**Task to carry out**
Reproduce the data below line by line, from its first line to the line with "Every divisor of", both included, and nothing past that point.

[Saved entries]
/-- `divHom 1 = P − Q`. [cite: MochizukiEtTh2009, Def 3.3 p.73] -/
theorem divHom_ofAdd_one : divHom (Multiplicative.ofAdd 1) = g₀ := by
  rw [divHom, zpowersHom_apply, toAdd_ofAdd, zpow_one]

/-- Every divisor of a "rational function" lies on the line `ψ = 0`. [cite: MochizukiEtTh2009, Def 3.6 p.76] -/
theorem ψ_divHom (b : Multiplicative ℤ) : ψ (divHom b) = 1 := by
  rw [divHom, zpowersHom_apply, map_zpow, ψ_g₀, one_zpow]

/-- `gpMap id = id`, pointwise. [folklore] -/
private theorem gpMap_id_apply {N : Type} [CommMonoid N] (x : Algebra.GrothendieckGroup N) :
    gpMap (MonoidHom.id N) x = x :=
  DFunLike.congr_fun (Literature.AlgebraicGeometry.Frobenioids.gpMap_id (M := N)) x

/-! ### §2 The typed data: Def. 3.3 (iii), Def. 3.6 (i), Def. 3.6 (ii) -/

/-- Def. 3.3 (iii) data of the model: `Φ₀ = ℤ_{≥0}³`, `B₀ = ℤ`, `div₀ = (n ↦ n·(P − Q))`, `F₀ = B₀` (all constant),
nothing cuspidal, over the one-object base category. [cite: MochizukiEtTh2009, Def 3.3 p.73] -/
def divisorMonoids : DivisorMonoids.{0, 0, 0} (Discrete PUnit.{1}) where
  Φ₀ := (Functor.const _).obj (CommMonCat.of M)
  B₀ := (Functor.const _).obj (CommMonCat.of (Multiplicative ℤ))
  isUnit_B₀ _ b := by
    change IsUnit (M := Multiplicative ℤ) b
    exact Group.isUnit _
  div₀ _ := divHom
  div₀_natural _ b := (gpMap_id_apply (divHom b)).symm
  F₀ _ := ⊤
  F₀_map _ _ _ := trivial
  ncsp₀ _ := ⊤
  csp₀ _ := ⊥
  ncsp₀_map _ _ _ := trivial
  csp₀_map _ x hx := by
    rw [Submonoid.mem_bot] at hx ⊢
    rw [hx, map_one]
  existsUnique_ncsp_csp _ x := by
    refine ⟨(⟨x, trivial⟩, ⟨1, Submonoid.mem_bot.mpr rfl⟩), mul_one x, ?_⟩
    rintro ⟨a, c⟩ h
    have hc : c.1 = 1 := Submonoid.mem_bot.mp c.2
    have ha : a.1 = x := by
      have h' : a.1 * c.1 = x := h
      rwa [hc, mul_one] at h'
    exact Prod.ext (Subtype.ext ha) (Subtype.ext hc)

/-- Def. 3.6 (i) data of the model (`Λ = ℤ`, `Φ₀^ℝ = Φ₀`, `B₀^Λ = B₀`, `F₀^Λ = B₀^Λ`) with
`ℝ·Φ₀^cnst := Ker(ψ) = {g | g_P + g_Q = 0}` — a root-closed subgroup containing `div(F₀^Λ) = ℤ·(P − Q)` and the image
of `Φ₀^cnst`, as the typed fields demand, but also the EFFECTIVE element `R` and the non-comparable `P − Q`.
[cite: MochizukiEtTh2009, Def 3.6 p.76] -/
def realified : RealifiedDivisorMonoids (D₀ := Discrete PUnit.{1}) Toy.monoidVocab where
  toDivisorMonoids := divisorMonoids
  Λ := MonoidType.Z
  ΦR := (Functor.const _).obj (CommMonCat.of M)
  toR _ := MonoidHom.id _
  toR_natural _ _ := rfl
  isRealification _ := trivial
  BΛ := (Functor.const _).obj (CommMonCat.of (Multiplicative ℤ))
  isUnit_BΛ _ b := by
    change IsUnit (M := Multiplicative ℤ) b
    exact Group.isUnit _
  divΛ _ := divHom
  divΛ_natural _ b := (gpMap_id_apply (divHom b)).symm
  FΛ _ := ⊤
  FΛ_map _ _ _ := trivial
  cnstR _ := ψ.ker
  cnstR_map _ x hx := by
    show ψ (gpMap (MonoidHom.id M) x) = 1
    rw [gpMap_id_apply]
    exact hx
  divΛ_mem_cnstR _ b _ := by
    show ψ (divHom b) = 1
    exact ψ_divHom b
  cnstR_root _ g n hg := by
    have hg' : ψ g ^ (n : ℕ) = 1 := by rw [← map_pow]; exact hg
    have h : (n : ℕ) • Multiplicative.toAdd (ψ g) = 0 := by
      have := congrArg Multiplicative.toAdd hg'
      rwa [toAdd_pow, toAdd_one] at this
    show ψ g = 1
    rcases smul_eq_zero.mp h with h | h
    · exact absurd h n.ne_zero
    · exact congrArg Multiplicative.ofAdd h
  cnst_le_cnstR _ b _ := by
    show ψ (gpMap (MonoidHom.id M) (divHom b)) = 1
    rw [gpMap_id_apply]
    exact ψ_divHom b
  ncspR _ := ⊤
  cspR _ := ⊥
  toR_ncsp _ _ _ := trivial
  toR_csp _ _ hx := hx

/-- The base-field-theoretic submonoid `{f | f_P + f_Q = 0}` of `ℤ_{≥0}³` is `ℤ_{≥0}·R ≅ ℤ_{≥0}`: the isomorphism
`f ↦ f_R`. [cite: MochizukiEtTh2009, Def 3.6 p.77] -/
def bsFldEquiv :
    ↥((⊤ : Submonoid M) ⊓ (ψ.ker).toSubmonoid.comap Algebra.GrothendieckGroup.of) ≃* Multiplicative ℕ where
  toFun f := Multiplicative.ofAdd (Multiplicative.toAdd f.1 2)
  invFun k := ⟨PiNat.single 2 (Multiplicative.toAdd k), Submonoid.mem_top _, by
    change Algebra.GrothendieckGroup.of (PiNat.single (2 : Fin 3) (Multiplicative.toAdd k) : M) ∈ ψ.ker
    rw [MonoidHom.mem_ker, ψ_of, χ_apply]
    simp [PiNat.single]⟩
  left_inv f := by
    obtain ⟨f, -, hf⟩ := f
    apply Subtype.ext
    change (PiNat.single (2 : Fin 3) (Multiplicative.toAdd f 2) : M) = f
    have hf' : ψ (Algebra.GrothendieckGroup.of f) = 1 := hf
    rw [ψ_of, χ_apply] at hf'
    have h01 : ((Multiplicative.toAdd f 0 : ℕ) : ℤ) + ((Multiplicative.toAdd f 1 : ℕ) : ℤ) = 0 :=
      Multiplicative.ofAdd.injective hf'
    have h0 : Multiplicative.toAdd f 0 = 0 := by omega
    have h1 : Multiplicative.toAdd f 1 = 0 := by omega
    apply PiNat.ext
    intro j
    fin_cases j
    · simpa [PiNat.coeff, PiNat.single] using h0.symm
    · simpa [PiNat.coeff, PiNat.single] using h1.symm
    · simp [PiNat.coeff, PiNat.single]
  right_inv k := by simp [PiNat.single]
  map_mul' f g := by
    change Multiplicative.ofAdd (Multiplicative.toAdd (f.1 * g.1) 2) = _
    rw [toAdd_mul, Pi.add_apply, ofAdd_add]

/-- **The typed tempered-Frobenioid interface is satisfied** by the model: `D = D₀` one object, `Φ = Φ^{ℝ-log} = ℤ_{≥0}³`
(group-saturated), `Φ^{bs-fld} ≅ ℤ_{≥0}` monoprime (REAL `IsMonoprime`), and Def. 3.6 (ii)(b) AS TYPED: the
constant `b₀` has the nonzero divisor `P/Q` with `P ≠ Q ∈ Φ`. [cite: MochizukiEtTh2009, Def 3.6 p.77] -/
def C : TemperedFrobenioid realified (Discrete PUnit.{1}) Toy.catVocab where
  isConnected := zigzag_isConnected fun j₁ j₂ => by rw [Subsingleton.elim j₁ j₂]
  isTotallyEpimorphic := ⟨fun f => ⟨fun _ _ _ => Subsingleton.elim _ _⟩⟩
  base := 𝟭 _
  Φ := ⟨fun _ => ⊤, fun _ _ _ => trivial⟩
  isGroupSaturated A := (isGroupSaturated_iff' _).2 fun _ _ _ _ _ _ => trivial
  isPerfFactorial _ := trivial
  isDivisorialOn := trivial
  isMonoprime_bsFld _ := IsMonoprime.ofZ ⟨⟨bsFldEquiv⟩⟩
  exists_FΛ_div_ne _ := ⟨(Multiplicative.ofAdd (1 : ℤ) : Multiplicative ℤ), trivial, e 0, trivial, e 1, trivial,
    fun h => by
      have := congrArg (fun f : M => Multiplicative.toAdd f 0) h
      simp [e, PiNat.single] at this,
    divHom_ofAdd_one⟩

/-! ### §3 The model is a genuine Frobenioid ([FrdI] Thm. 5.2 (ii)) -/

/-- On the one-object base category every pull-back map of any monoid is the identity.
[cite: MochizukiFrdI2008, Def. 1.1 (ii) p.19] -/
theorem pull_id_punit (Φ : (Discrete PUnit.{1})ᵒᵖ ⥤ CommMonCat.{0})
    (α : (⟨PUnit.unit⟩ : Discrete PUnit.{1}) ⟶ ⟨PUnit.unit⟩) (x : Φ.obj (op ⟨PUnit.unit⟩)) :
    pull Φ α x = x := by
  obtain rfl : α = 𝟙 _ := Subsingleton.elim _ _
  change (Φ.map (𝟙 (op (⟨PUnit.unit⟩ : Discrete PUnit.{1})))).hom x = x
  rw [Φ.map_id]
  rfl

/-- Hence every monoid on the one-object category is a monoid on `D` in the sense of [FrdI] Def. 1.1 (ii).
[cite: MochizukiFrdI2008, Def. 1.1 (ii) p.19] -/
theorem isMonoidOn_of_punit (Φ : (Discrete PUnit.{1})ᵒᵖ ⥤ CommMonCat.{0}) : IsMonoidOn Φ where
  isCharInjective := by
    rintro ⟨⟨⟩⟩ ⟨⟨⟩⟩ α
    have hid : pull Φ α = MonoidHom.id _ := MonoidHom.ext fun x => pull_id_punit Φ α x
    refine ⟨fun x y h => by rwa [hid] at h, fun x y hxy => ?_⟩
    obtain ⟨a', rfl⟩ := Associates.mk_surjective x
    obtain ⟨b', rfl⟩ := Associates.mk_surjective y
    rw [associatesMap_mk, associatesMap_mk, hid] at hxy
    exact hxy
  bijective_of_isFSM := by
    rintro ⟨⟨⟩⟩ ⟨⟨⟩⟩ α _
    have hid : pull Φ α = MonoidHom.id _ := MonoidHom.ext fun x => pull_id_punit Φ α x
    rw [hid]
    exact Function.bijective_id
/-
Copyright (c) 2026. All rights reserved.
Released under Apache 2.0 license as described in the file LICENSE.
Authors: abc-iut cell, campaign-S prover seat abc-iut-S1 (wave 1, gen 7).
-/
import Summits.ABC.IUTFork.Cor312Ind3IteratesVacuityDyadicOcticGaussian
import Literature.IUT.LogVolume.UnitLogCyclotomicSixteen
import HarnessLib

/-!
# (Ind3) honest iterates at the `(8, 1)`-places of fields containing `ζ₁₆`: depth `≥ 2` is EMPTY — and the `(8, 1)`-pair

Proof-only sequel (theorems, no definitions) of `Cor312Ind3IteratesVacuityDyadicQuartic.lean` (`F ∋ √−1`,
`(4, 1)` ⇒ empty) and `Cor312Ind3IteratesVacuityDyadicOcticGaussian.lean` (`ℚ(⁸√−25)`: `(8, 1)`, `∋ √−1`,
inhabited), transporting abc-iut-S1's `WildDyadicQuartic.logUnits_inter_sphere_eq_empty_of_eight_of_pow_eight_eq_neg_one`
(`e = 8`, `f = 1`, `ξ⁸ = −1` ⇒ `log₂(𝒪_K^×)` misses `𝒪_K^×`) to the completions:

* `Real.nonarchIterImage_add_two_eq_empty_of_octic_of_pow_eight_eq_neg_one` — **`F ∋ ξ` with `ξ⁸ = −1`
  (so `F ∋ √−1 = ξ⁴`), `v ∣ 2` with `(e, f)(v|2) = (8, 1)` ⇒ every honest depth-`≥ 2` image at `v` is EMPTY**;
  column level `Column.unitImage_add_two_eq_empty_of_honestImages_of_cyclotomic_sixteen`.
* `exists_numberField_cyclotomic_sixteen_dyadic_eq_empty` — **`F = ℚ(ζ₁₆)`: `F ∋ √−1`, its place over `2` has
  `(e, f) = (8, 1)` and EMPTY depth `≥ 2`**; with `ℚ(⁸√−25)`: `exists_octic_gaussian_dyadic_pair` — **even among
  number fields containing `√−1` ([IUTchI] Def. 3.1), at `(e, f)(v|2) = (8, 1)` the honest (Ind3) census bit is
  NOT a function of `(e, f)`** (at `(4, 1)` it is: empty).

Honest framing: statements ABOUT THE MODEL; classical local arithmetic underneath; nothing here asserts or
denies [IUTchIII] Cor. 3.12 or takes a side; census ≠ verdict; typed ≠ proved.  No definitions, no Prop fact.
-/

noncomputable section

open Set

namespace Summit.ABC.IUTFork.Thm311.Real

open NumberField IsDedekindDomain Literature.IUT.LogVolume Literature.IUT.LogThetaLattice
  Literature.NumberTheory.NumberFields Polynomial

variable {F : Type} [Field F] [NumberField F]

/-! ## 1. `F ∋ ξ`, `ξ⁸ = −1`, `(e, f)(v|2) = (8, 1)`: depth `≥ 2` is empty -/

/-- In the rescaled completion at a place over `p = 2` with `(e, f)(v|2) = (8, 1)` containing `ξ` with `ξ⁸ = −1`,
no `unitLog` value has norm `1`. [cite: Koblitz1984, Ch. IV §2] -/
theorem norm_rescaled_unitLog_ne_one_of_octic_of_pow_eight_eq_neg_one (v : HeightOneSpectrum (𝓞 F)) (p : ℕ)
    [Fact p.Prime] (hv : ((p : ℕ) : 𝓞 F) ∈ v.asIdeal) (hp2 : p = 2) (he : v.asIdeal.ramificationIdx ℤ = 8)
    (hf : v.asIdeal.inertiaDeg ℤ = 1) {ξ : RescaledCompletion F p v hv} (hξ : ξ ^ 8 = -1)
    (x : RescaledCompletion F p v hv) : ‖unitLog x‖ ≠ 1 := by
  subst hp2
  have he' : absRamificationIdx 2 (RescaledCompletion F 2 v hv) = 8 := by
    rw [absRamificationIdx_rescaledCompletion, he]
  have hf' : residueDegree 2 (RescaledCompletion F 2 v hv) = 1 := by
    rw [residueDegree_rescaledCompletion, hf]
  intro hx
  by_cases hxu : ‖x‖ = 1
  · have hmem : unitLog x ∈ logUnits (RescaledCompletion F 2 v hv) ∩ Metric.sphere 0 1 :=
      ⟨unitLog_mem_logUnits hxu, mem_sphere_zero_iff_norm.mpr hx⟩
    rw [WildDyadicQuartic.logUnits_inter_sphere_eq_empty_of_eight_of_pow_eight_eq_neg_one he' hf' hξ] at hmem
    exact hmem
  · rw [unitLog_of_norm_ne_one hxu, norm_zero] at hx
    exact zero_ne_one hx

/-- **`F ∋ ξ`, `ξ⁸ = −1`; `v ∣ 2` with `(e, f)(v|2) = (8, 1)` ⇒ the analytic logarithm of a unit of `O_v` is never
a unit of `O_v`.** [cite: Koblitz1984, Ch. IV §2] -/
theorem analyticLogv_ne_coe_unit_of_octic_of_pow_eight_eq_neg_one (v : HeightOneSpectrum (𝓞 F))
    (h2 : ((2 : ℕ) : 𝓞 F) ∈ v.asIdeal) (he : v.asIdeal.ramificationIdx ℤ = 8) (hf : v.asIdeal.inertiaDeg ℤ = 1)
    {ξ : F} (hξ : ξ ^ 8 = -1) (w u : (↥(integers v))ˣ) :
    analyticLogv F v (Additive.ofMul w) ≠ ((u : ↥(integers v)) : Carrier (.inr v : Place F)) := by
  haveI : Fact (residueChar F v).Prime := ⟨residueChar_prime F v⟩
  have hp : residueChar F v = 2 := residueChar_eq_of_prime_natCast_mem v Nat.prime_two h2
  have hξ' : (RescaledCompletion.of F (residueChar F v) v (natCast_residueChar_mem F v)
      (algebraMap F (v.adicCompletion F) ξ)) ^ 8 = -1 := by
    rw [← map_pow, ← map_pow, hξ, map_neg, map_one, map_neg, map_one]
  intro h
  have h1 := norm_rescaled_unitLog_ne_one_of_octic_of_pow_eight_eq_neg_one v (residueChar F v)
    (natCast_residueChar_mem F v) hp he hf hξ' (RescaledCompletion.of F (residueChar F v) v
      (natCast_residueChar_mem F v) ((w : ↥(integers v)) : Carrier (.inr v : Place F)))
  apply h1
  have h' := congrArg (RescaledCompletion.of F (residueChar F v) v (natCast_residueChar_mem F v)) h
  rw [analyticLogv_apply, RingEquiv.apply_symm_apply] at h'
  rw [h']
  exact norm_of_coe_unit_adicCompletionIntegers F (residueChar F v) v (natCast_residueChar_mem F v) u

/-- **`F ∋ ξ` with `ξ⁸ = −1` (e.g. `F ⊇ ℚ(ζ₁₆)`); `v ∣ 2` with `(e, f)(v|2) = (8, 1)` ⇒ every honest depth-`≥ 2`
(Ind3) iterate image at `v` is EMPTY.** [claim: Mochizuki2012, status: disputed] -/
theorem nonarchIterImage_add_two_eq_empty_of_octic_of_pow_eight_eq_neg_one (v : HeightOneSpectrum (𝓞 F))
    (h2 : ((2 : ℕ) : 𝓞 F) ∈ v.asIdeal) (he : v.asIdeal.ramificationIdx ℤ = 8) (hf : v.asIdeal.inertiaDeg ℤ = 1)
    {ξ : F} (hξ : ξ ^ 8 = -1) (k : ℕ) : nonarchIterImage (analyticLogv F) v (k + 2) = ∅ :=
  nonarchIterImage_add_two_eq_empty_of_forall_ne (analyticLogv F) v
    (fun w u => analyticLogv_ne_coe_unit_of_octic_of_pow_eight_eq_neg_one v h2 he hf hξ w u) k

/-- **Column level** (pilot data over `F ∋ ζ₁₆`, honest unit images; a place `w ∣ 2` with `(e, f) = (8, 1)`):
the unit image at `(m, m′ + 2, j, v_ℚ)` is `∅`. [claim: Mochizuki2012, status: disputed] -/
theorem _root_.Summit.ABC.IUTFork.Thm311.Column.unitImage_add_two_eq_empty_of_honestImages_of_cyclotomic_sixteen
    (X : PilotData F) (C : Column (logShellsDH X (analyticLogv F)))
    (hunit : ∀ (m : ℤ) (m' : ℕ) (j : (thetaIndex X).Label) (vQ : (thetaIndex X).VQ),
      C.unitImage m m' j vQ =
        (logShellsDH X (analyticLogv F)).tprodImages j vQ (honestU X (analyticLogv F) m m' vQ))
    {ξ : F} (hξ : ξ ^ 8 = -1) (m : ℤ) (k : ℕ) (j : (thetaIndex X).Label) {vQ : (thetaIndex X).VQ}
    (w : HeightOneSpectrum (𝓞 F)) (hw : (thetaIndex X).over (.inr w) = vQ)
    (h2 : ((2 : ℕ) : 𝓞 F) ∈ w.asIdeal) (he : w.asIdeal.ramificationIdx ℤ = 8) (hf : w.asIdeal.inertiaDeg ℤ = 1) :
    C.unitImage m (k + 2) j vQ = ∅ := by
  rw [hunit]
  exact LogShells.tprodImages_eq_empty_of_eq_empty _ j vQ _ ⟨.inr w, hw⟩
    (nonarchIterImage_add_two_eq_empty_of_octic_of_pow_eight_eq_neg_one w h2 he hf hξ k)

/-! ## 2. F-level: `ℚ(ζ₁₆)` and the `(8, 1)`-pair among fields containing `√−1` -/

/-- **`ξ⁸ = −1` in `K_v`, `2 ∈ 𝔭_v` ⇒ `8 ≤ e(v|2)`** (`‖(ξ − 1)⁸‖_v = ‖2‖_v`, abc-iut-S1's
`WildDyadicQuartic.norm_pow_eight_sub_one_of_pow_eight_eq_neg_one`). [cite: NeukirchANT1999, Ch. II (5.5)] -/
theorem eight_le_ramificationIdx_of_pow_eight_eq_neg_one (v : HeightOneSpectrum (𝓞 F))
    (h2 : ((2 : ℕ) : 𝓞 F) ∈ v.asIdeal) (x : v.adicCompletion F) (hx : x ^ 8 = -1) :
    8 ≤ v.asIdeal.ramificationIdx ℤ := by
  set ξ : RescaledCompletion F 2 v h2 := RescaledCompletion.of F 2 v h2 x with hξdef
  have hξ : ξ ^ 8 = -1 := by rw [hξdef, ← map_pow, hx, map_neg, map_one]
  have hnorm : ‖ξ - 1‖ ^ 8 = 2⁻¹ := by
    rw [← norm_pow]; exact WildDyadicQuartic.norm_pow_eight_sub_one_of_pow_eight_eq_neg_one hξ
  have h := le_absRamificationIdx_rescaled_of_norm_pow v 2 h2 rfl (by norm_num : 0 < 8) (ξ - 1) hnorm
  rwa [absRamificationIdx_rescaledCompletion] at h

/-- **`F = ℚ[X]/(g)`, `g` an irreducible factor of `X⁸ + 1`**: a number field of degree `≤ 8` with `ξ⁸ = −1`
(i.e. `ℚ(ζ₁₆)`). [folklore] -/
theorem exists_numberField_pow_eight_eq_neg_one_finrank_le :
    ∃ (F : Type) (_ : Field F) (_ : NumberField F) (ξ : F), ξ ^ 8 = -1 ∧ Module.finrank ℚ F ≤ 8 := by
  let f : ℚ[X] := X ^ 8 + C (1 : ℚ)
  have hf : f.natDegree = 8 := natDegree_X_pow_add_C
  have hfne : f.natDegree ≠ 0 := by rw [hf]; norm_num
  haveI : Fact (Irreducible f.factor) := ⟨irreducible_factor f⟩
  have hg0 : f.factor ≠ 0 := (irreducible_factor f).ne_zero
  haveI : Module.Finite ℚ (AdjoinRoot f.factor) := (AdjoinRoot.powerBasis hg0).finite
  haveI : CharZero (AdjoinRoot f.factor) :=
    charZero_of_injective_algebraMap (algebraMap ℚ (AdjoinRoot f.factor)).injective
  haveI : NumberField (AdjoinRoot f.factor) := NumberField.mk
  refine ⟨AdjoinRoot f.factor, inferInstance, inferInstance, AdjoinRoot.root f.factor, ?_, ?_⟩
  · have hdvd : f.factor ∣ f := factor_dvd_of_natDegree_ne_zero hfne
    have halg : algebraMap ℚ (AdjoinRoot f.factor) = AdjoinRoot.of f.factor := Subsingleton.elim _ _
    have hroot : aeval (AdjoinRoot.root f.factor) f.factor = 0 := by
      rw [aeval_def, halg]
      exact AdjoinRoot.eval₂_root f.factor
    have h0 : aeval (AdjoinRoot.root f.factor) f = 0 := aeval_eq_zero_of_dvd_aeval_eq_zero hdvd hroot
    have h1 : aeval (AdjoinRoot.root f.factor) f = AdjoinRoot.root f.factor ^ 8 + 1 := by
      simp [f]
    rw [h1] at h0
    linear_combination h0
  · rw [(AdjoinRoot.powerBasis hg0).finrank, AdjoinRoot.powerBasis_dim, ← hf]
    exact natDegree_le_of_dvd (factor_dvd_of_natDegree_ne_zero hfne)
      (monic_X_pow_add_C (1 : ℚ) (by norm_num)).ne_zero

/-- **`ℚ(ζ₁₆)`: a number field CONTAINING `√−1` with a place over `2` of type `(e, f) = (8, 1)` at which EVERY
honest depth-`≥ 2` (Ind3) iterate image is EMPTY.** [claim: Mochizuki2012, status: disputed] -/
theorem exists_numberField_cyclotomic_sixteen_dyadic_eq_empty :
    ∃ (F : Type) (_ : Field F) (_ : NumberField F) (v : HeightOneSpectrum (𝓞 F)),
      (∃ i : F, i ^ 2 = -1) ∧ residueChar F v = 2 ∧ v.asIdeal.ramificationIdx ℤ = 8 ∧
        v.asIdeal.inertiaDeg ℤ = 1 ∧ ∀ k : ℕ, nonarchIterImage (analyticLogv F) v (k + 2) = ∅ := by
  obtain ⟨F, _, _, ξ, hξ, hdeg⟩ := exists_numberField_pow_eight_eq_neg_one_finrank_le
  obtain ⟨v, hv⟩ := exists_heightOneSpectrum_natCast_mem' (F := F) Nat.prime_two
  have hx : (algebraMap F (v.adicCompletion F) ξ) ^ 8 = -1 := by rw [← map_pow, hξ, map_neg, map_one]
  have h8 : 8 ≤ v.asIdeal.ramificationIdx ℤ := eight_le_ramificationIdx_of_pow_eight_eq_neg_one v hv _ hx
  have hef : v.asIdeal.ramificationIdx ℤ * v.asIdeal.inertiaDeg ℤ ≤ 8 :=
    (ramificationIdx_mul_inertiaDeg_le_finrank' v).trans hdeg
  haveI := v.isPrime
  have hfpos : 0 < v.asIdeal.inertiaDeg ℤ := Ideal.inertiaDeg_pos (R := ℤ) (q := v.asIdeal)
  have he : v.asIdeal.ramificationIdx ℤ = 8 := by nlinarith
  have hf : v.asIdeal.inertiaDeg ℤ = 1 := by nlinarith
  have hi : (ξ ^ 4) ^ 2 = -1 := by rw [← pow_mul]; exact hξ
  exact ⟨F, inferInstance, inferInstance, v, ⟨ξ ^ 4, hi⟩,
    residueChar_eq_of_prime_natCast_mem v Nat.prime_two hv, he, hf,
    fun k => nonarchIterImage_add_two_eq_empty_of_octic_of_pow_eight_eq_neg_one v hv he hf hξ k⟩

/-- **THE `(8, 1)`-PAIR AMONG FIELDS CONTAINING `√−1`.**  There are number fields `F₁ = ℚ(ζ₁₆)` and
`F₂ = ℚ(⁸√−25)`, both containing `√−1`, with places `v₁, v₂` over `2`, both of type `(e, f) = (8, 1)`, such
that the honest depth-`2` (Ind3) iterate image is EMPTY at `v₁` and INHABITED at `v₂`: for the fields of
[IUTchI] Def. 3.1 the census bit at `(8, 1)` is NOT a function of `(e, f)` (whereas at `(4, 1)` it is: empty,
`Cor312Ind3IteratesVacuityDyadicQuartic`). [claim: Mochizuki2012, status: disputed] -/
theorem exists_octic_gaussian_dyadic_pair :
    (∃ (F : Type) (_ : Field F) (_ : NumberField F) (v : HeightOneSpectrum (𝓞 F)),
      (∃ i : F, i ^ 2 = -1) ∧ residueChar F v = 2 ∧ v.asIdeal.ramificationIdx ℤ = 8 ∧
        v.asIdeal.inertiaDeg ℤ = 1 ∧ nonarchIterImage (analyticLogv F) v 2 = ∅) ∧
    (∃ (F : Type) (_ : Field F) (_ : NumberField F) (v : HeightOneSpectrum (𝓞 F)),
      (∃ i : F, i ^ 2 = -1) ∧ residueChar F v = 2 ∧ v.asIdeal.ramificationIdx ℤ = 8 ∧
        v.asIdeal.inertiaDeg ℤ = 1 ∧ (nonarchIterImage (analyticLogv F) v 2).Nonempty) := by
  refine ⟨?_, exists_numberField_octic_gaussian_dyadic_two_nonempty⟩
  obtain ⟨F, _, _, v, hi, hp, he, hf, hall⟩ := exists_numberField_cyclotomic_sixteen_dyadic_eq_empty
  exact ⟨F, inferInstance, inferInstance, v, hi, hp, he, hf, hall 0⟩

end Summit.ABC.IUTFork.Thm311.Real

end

**Answer to the problem**
/-- `divHom 1 = P − Q`. [cite: MochizukiEtTh2009, Def 3.3 p.73] -/
theorem divHom_ofAdd_one : divHom (Multiplicative.ofAdd 1) = g₀ := by
  rw [divHom, zpowersHom_apply, toAdd_ofAdd, zpow_one]

/-- Every divisor of a "rational function" lies on the line `ψ = 0`. [cite: MochizukiEtTh2009, Def 3.6 p.76] -/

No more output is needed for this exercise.